Kyonpe's Corner
"April Fool's"
Kyonpe
April 23, 2001
Do you remember the funny April Fool's Day joke on BBC TV a few years ago? It was segment with trees covered with spaghetti and a farmer broadly beaming, "its a very good harvest this year." I clapped my hands and laughed loudly as I watched it.
I was once a young wife who loved playing jokes, and enjoyed making plans on how to trick my husband every year on April Fool's Day. I once created an "Onion Chive Boy" by putting a petit onion carefully onto a thin young chive plant with a long stick. But my husband, who specialized in agricultural machinery, laughed at it.
Once when I was living in the States, I rang up my best friends, Judy and Bell, from the public phone right in front of their house, and said "Oh my god! Hide [my husband] just passed out," and then rang their doorbell right away. They were speechless with amazement, and the tears coming out from their eyes and their ardent hugs made the day an unforgettable one. Since then, we have made it a habit of talking on the phone every April Fools Day even after I returned to Japan. "Do you remember what day it is?" "Of course I do."
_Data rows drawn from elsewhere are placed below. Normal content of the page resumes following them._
import Mathlib.Analysis.Matrix.Order
import Mathlib.Analysis.Matrix.PosDef
import Mathlib.Analysis.Complex.Basic
import HarnessLib

/-!
# Spectrum of dissipative Hamiltonian matrices `A = (J − R)Q`

[cite: MehlMehrmannWojtylak2018, Theorem 21 (i), (ii) (the case `E = I`; «Part (i) and (ii) of Theorem 21 generalize [MehMS16] in which these results were proved for the case E = I and Q > 0»)]
[primary: MehlMehrmannWojtylak2018]
[normalized: real square matrices; `L = J − R` is encoded by the single hypothesis `yᵀLy ≤ 0` for all real `y` (i.e. the symmetric part `R = −½(L + Lᵀ) ⪰ 0`, `J = ½(L − Lᵀ)` arbitrary skew), `Q` real symmetric positive semidefinite (`Matrix.PosSemidef`); eigenpairs are complex eigenpairs of the complexified matrix `(LQ).map (algebraMap ℝ ℂ)`, the convention of `Analysis/ODE/LyapunovIndirectMethod`; the descriptor (`E ≠ I`), rectangular and Kronecker-index statements (iii)–(v) of the theorem are NOT typed]

A matrix `A = (J − R)Q` with `J = −Jᵀ`, `R = Rᵀ ⪰ 0`, `Q = Qᵀ ⪰ 0` — the system matrix of a linear
port-Hamiltonian («dissipative Hamiltonian») system `ẋ = (J − R)Qx` with Hamiltonian `½xᵀQx` — has
all its eigenvalues in the closed left half-plane, and an eigenvector `v` of an eigenvalue on the
imaginary axis carries no dissipation: `RQv = 0`.  The one-line proof: for `LQv = μv` put `w = Qv`;
then `Re μ · v*Qv = Re (w*Lw) = −w*Rw ≤ 0`, and `v*Qv = 0` forces `Qv = 0`, `μv = 0`.

These two facts are the common core of the linearised-stability arguments for several power-system
models in this library (swing equations `M⁻¹`-weighted, droop-controlled microgrids
`PowerSystems.DroopPH.eig_re_neg_or_rotation`), each of which previously re-derived them for its
own block structure; this file states them once, abstractly, in real form.

## What is proved (sorry-free)
* `dh_re_mul_form_eq` — the real-form identity behind the argument: if `(LQ)a = αa − βb`,
  `(LQ)b = αb + βa` (real and imaginary parts of a complex eigenpair) and `Q` is symmetric, then
  `α(aᵀQa + bᵀQb) = (Qa)ᵀL(Qa) + (Qb)ᵀL(Qb)`.
* **`eig_re_nonpos_of_dissipativeHamiltonian`** — Theorem 21 (i), `E = I`: every eigenvalue `μ`
  of `LQ` has `Re μ ≤ 0`.
* **`symmPart_mulVec_eq_zero_of_eig_re_eq_zero`** — Theorem 21 (ii), eigenvector clause, `E = I`:
  if `Re μ = 0` then `(L + Lᵀ)Qv = 0` (i.e. `RQv = 0`), for the real and imaginary parts of `v`.
* **`eig_re_neg_of_strictlyDissipative`** — the strict case used for asymptotic stability: if
  `yᵀLy < 0` for `y ≠ 0` (`R ≻ 0`) and `Q ≻ 0`, every eigenvalue of `LQ` has `Re μ < 0`.
-/

open scoped Matrix
open Matrix

namespace Literature.LinearAlgebra.Matrix

variable {ι : Type*} [Fintype ι]

section DissipativeHamiltonian

/-- Real and imaginary parts of a complex eigen-equation of a real matrix. [folklore] -/
private theorem dh_mulVec_re_im_of_map_eigen (A : Matrix ι ι ℝ) {μ : ℂ} {v : ι → ℂ}
    (h : A.map (algebraMap ℝ ℂ) *ᵥ v = μ • v) :
    (A *ᵥ fun i => (v i).re) = (fun i => μ.re * (v i).re - μ.im * (v i).im) ∧
      (A *ᵥ fun i => (v i).im) = (fun i => μ.re * (v i).im + μ.im * (v i).re) := by
  constructor
  · funext i
    have := congrArg Complex.re (congrFun h i)
    simpa [Matrix.mulVec, dotProduct, Complex.mul_re, Complex.re_sum] using this
  · funext i
    have := congrArg Complex.im (congrFun h i)
    simpa [Matrix.mulVec, dotProduct, Complex.mul_im, Complex.im_sum] using this

/-- **The real-form identity.**  If `(LQ)a = αa − βb` and `(LQ)b = αb + βa` with `Q` symmetric, then
`α(aᵀQa + bᵀQb) = (Qa)ᵀL(Qa) + (Qb)ᵀL(Qb)` (the `β`-terms cancel by symmetry of `Q`).
[cite: MehlMehrmannWojtylak2018, proof of Theorem 21 (i) (case E = I)] -/
theorem dh_re_mul_form_eq {L Q : Matrix ι ι ℝ} (hQ : Qᵀ = Q) {α β : ℝ} {a b : ι → ℝ}
    (ha : (L * Q) *ᵥ a = α • a - β • b) (hb : (L * Q) *ᵥ b = α • b + β • a) :
    α * (a ⬝ᵥ (Q *ᵥ a) + b ⬝ᵥ (Q *ᵥ b))
      = (Q *ᵥ a) ⬝ᵥ (L *ᵥ (Q *ᵥ a)) + (Q *ᵥ b) ⬝ᵥ (L *ᵥ (Q *ᵥ b)) := by
  have h1 : (Q *ᵥ a) ⬝ᵥ (L *ᵥ (Q *ᵥ a)) = α * ((Q *ᵥ a) ⬝ᵥ a) - β * ((Q *ᵥ a) ⬝ᵥ b) := by
    rw [mulVec_mulVec, ha, dotProduct_sub, dotProduct_smul, dotProduct_smul, smul_eq_mul, smul_eq_mul]
  have h2 : (Q *ᵥ b) ⬝ᵥ (L *ᵥ (Q *ᵥ b)) = α * ((Q *ᵥ b) ⬝ᵥ b) + β * ((Q *ᵥ b) ⬝ᵥ a) := by
    rw [mulVec_mulVec, hb, dotProduct_add, dotProduct_smul, dotProduct_smul, smul_eq_mul, smul_eq_mul]
  -- symmetry of `Q`: `(Qb)·a = (Qa)·b`, and `(Qa)·a = a·(Qa)`
  have hsym : (Q *ᵥ b) ⬝ᵥ a = (Q *ᵥ a) ⬝ᵥ b := by
    rw [dotProduct_comm (Q *ᵥ b) a, dotProduct_mulVec, ← mulVec_transpose, hQ]
  have hsa : (Q *ᵥ a) ⬝ᵥ a = a ⬝ᵥ (Q *ᵥ a) := dotProduct_comm _ _
  have hsb : (Q *ᵥ b) ⬝ᵥ b = b ⬝ᵥ (Q *ᵥ b) := dotProduct_comm _ _
  rw [h1, h2, hsym, hsa, hsb]
  ring

/-- **Theorem 21 (i) of Mehl–Mehrmann–Wojtylak (case `E = I`): dissipative Hamiltonian matrices
have their spectrum in the closed left half-plane.**  `L` real with `yᵀLy ≤ 0` for all `y`
(`L = J − R`, `R ⪰ 0`), `Q` real symmetric positive semidefinite: every complex eigenvalue `μ` of
`LQ` satisfies `Re μ ≤ 0`.
[cite: MehlMehrmannWojtylak2018, Theorem 21 (i) (E = I)] -/
theorem eig_re_nonpos_of_dissipativeHamiltonian {L Q : Matrix ι ι ℝ}
    (hL : ∀ y : ι → ℝ, y ⬝ᵥ (L *ᵥ y) ≤ 0) (hQ : Q.PosSemidef) {μ : ℂ} {v : ι → ℂ} (hv : v ≠ 0)
    (hev : (L * Q).map (algebraMap ℝ ℂ) *ᵥ v = μ • v) : μ.re ≤ 0 := by
  obtain ⟨hre, him⟩ := dh_mulVec_re_im_of_map_eigen _ hev
  obtain ⟨a, hadef⟩ : ∃ a : ι → ℝ, a = fun i => (v i).re := ⟨_, rfl⟩
  obtain ⟨b, hbdef⟩ : ∃ b : ι → ℝ, b = fun i => (v i).im := ⟨_, rfl⟩
  have ha : (L * Q) *ᵥ a = μ.re • a - μ.im • b := by
    rw [hadef, hbdef, hre]; funext i; simp
  have hb : (L * Q) *ᵥ b = μ.re • b + μ.im • a := by
    rw [hadef, hbdef, him]; funext i; simp
  have hQs : Qᵀ = Q := by
    have := hQ.isHermitian
    rwa [IsHermitian, conjTranspose_eq_transpose_of_trivial] at this
  have key := dh_re_mul_form_eq hQs ha hb
  have hrhs : (Q *ᵥ a) ⬝ᵥ (L *ᵥ (Q *ᵥ a)) + (Q *ᵥ b) ⬝ᵥ (L *ᵥ (Q *ᵥ b)) ≤ 0 :=
    add_nonpos (hL _) (hL _)
  have hqa : 0 ≤ a ⬝ᵥ (Q *ᵥ a) := by simpa using hQ.dotProduct_mulVec_nonneg a
  have hqb : 0 ≤ b ⬝ᵥ (Q *ᵥ b) := by simpa using hQ.dotProduct_mulVec_nonneg b
  rcases (add_nonneg hqa hqb).lt_or_eq with hpos | hzero
  · -- `Re μ · (positive) ≤ 0`
    by_contra hcon
    rw [not_le] at hcon
    have := mul_pos hcon hpos
    linarith
  · -- `aᵀQa = bᵀQb = 0` ⇒ `Qa = Qb = 0` ⇒ `μ (a + ib) = 0` ⇒ `μ = 0`
    have hqa0 : a ⬝ᵥ (Q *ᵥ a) = 0 := by linarith
    have hqb0 : b ⬝ᵥ (Q *ᵥ b) = 0 := by linarith
    have hQa : Q *ᵥ a = 0 := (hQ.dotProduct_mulVec_zero_iff a).1 (by simpa using hqa0)
    have hQb : Q *ᵥ b = 0 := (hQ.dotProduct_mulVec_zero_iff b).1 (by simpa using hqb0)
    have h1 : μ.re • a - μ.im • b = 0 := by rw [← ha, ← mulVec_mulVec, hQa, mulVec_zero]
    have h2 : μ.re • b + μ.im • a = 0 := by rw [← hb, ← mulVec_mulVec, hQb, mulVec_zero]
    -- `Re μ (a·a + b·b) = a·(αa − βb) + b·(αb + βa) = 0`
    have h3 : μ.re * (a ⬝ᵥ a + b ⬝ᵥ b) = a ⬝ᵥ (μ.re • a - μ.im • b) + b ⬝ᵥ (μ.re • b + μ.im • a) := by
      simp only [dotProduct_sub, dotProduct_add, dotProduct_smul, smul_eq_mul, dotProduct_comm b a]
      ring
    rw [h1, h2, dotProduct_zero, dotProduct_zero, add_zero] at h3
    have hab : 0 < a ⬝ᵥ a + b ⬝ᵥ b := by
      obtain ⟨i, hi⟩ := Function.ne_iff.1 hv
      have hi' : (v i).re ≠ 0 ∨ (v i).im ≠ 0 := by
        by_contra hcon
        simp only [not_or, not_not] at hcon
        exact hi (Complex.ext (by simpa using hcon.1) (by simpa using hcon.2))
      have haa : 0 ≤ a ⬝ᵥ a := by
        simp only [dotProduct]; exact Finset.sum_nonneg fun j _ => mul_self_nonneg _
      have hbb : 0 ≤ b ⬝ᵥ b := by
        simp only [dotProduct]; exact Finset.sum_nonneg fun j _ => mul_self_nonneg _
      rcases hi' with h | h
      · have : 0 < a ⬝ᵥ a := by
          simp only [dotProduct, hadef]
          exact lt_of_lt_of_le (mul_self_pos.2 h)
            (Finset.single_le_sum (fun j _ => mul_self_nonneg ((v j).re)) (Finset.mem_univ i))
        linarith
      · have : 0 < b ⬝ᵥ b := by
          simp only [dotProduct, hbdef]
          exact lt_of_lt_of_le (mul_self_pos.2 h)
            (Finset.single_le_sum (fun j _ => mul_self_nonneg ((v j).im)) (Finset.mem_univ i))
        linarith
    have : μ.re = 0 := by
      rcases mul_eq_zero.1 h3 with h | h
      · exact h
      · exact absurd h hab.ne'
    exact this.le

/-- **Theorem 21 (ii) of Mehl–Mehrmann–Wojtylak, eigenvector clause (case `E = I`): a mode on the
imaginary axis is undamped.**  Under the same hypotheses, if `Re μ = 0` then `(L + Lᵀ)(Qv) = 0`,
i.e. `RQv = 0` with `R = −½(L + Lᵀ)` — stated for the real and the imaginary part of `v`.
[cite: MehlMehrmannWojtylak2018, Theorem 21 (ii) («if the columns of V form a basis of a regular deflating subspace … associated with λ₀, then RQV = 0»; E = I)] -/
theorem symmPart_mulVec_eq_zero_of_eig_re_eq_zero {L Q : Matrix ι ι ℝ}
    (hL : ∀ y : ι → ℝ, y ⬝ᵥ (L *ᵥ y) ≤ 0) (hQ : Q.PosSemidef) {μ : ℂ} {v : ι → ℂ}
    (hev : (L * Q).map (algebraMap ℝ ℂ) *ᵥ v = μ • v) (hre : μ.re = 0) :
    (L + Lᵀ) *ᵥ (Q *ᵥ fun i => (v i).re) = 0 ∧ (L + Lᵀ) *ᵥ (Q *ᵥ fun i => (v i).im) = 0 := by
  obtain ⟨hre', him⟩ := dh_mulVec_re_im_of_map_eigen _ hev
  obtain ⟨a, hadef⟩ : ∃ a : ι → ℝ, a = fun i => (v i).re := ⟨_, rfl⟩
  obtain ⟨b, hbdef⟩ : ∃ b : ι → ℝ, b = fun i => (v i).im := ⟨_, rfl⟩
  have ha : (L * Q) *ᵥ a = μ.re • a - μ.im • b := by
    rw [hadef, hbdef, hre']; funext i; simp
  have hb : (L * Q) *ᵥ b = μ.re • b + μ.im • a := by
    rw [hadef, hbdef, him]; funext i; simp
  have hQs : Qᵀ = Q := by
    have := hQ.isHermitian
    rwa [IsHermitian, conjTranspose_eq_transpose_of_trivial] at this
  have key := dh_re_mul_form_eq hQs ha hb
  rw [hre, zero_mul] at key
  have h1 := hL (Q *ᵥ a)
  have h2 := hL (Q *ᵥ b)
  have hz1 : (Q *ᵥ a) ⬝ᵥ (L *ᵥ (Q *ᵥ a)) = 0 := by linarith
  have hz2 : (Q *ᵥ b) ⬝ᵥ (L *ᵥ (Q *ᵥ b)) = 0 := by linarith
  -- `−(L + Lᵀ)` is positive semidefinite, with form `−2yᵀLy`
  have hform : ∀ y : ι → ℝ, y ⬝ᵥ ((-(L + Lᵀ)) *ᵥ y) = -(2 * (y ⬝ᵥ (L *ᵥ y))) := by
    intro y
    rw [neg_mulVec, dotProduct_neg, add_mulVec, dotProduct_add, mulVec_transpose,
      dotProduct_comm y (y ᵥ* L), ← dotProduct_mulVec]
    ring
  have hS : (-(L + Lᵀ)).PosSemidef := by
    refine PosSemidef.of_dotProduct_mulVec_nonneg ?_ fun y => ?_
    · rw [IsHermitian, conjTranspose_eq_transpose_of_trivial, transpose_neg, transpose_add,
        transpose_transpose, add_comm]
    · rw [star_trivial, hform]
      linarith [hL y]
  have hker : ∀ y : ι → ℝ, y ⬝ᵥ (L *ᵥ y) = 0 → (L + Lᵀ) *ᵥ y = 0 := by
    intro y hy
    have h0 : star y ⬝ᵥ ((-(L + Lᵀ)) *ᵥ y) = 0 := by rw [star_trivial, hform, hy]; ring
    have := (hS.dotProduct_mulVec_zero_iff y).1 h0
    rwa [neg_mulVec, neg_eq_zero] at this
  rw [hadef] at hz1
  rw [hbdef] at hz2
  exact ⟨hker _ hz1, hker _ hz2⟩

/-- **Strict dissipativity gives a Hurwitz matrix**: if `yᵀLy < 0` for `y ≠ 0` (`R ≻ 0`) and `Q ≻ 0`,
every eigenvalue of `LQ` has `Re μ < 0` (the linear pH system `ẋ = (J − R)Qx` is asymptotically
stable).  From (i) and (ii): `Re μ = 0` would force `Q Re v = Q Im v = 0`, `v = 0`.
[cite: MehlMehrmannWojtylak2018, Theorem 21 (i)–(ii) and Remark 22 (case E = I, Q > 0 of [MehMS16])] -/
theorem eig_re_neg_of_strictlyDissipative [DecidableEq ι] {L Q : Matrix ι ι ℝ}
    (hL : ∀ y : ι → ℝ, y ≠ 0 → y ⬝ᵥ (L *ᵥ y) < 0) (hQ : Q.PosDef) {μ : ℂ} {v : ι → ℂ}
    (hv : v ≠ 0) (hev : (L * Q).map (algebraMap ℝ ℂ) *ᵥ v = μ • v) : μ.re < 0 := by
  have hL' : ∀ y : ι → ℝ, y ⬝ᵥ (L *ᵥ y) ≤ 0 := by
    intro y
    by_cases hy : y = 0
    · simp [hy]
    · exact (hL y hy).le
  have hle := eig_re_nonpos_of_dissipativeHamiltonian hL' hQ.posSemidef hv hev
  rcases hle.lt_or_eq with hlt | heq
  · exact hlt
  · exfalso
    obtain ⟨hre', him⟩ := dh_mulVec_re_im_of_map_eigen _ hev
    obtain ⟨a, hadef⟩ : ∃ a : ι → ℝ, a = fun i => (v i).re := ⟨_, rfl⟩
    obtain ⟨b, hbdef⟩ : ∃ b : ι → ℝ, b = fun i => (v i).im := ⟨_, rfl⟩
    have ha : (L * Q) *ᵥ a = μ.re • a - μ.im • b := by
      rw [hadef, hbdef, hre']; funext i; simp
    have hb : (L * Q) *ᵥ b = μ.re • b + μ.im • a := by
      rw [hadef, hbdef, him]; funext i; simp
    have hQs : Qᵀ = Q := by
      have := hQ.isHermitian
      rwa [IsHermitian, conjTranspose_eq_transpose_of_trivial] at this
    have key := dh_re_mul_form_eq hQs ha hb
    rw [heq, zero_mul] at key
    have h1 := hL' (Q *ᵥ a)
    have h2 := hL' (Q *ᵥ b)
    have hz1 : (Q *ᵥ a) ⬝ᵥ (L *ᵥ (Q *ᵥ a)) = 0 := by linarith
    have hz2 : (Q *ᵥ b) ⬝ᵥ (L *ᵥ (Q *ᵥ b)) = 0 := by linarith
    -- strictness: `Qa = 0`, `Qb = 0`, then `a = b = 0` since `Q ≻ 0`
    have hQa : Q *ᵥ a = 0 := by
      by_contra h; exact (hL _ h).ne hz1
    have hQb : Q *ᵥ b = 0 := by
      by_contra h; exact (hL _ h).ne hz2
    have hdet : Q.det ≠ 0 := hQ.det_pos.ne'
    have ha0 : a = 0 := by
      have := congrArg (fun w => Q⁻¹ *ᵥ w) hQa
      simpa [mulVec_mulVec, nonsing_inv_mul _ (isUnit_iff_ne_zero.2 hdet)] using this
    have hb0 : b = 0 := by
      have := congrArg (fun w => Q⁻¹ *ᵥ w) hQb
      simpa [mulVec_mulVec, nonsing_inv_mul _ (isUnit_iff_ne_zero.2 hdet)] using this
    apply hv
    funext i
    have h1 : (v i).re = 0 := by rw [hadef] at ha0; exact congrFun ha0 i
    have h2 : (v i).im = 0 := by rw [hbdef] at hb0; exact congrFun hb0 i
    exact Complex.ext (by simpa using h1) (by simpa using h2)

end DissipativeHamiltonian

end Literature.LinearAlgebra.Matrix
This year, things went quite differently. At the end of last year, I broke my neck. Terribly, or perhaps thankfully, I was discovered to have cancer. It had spread to my neck making it very fragile and causing the accident. But were it not for the accident the cancer would have progressed considerably and I may not have been able to live another year. In this situation, I was unable to make even the smallest jokes for April Fool's Day.
Then, I received a wonderfully big card from Judy that said "Today is April 1--April Fool's Day. We all remember your jokes on us." As I'd already informed them about my injury and illness from the very beginning, I realized it was an encouragement and a wish from them and it really touched my heart.
Today, I'm fighting desperately against the illness. It has suddenly taken a wife and a mother away from the daily lives of a husband and children, who are also struggling very hard against an unfamiliar lifestyle, nursing, and uneasiness. For the last four months the intravenous drip injection on me has almost never been taken off. Looking at those tubes hanging down into me, and remembering the time when I was watching and having a hearty laugh without any anxiety at the jokes on the BBC, I get a bitter feeling. I now realized that there might be someone who felt unpleasant or who felt sad by watching it.
On my diary for the April 1st this year, I've written like this; " Because of the illness, I couldn't make even some clumsy jokes this year. I'm going to get well and make lots of witty jokes next year."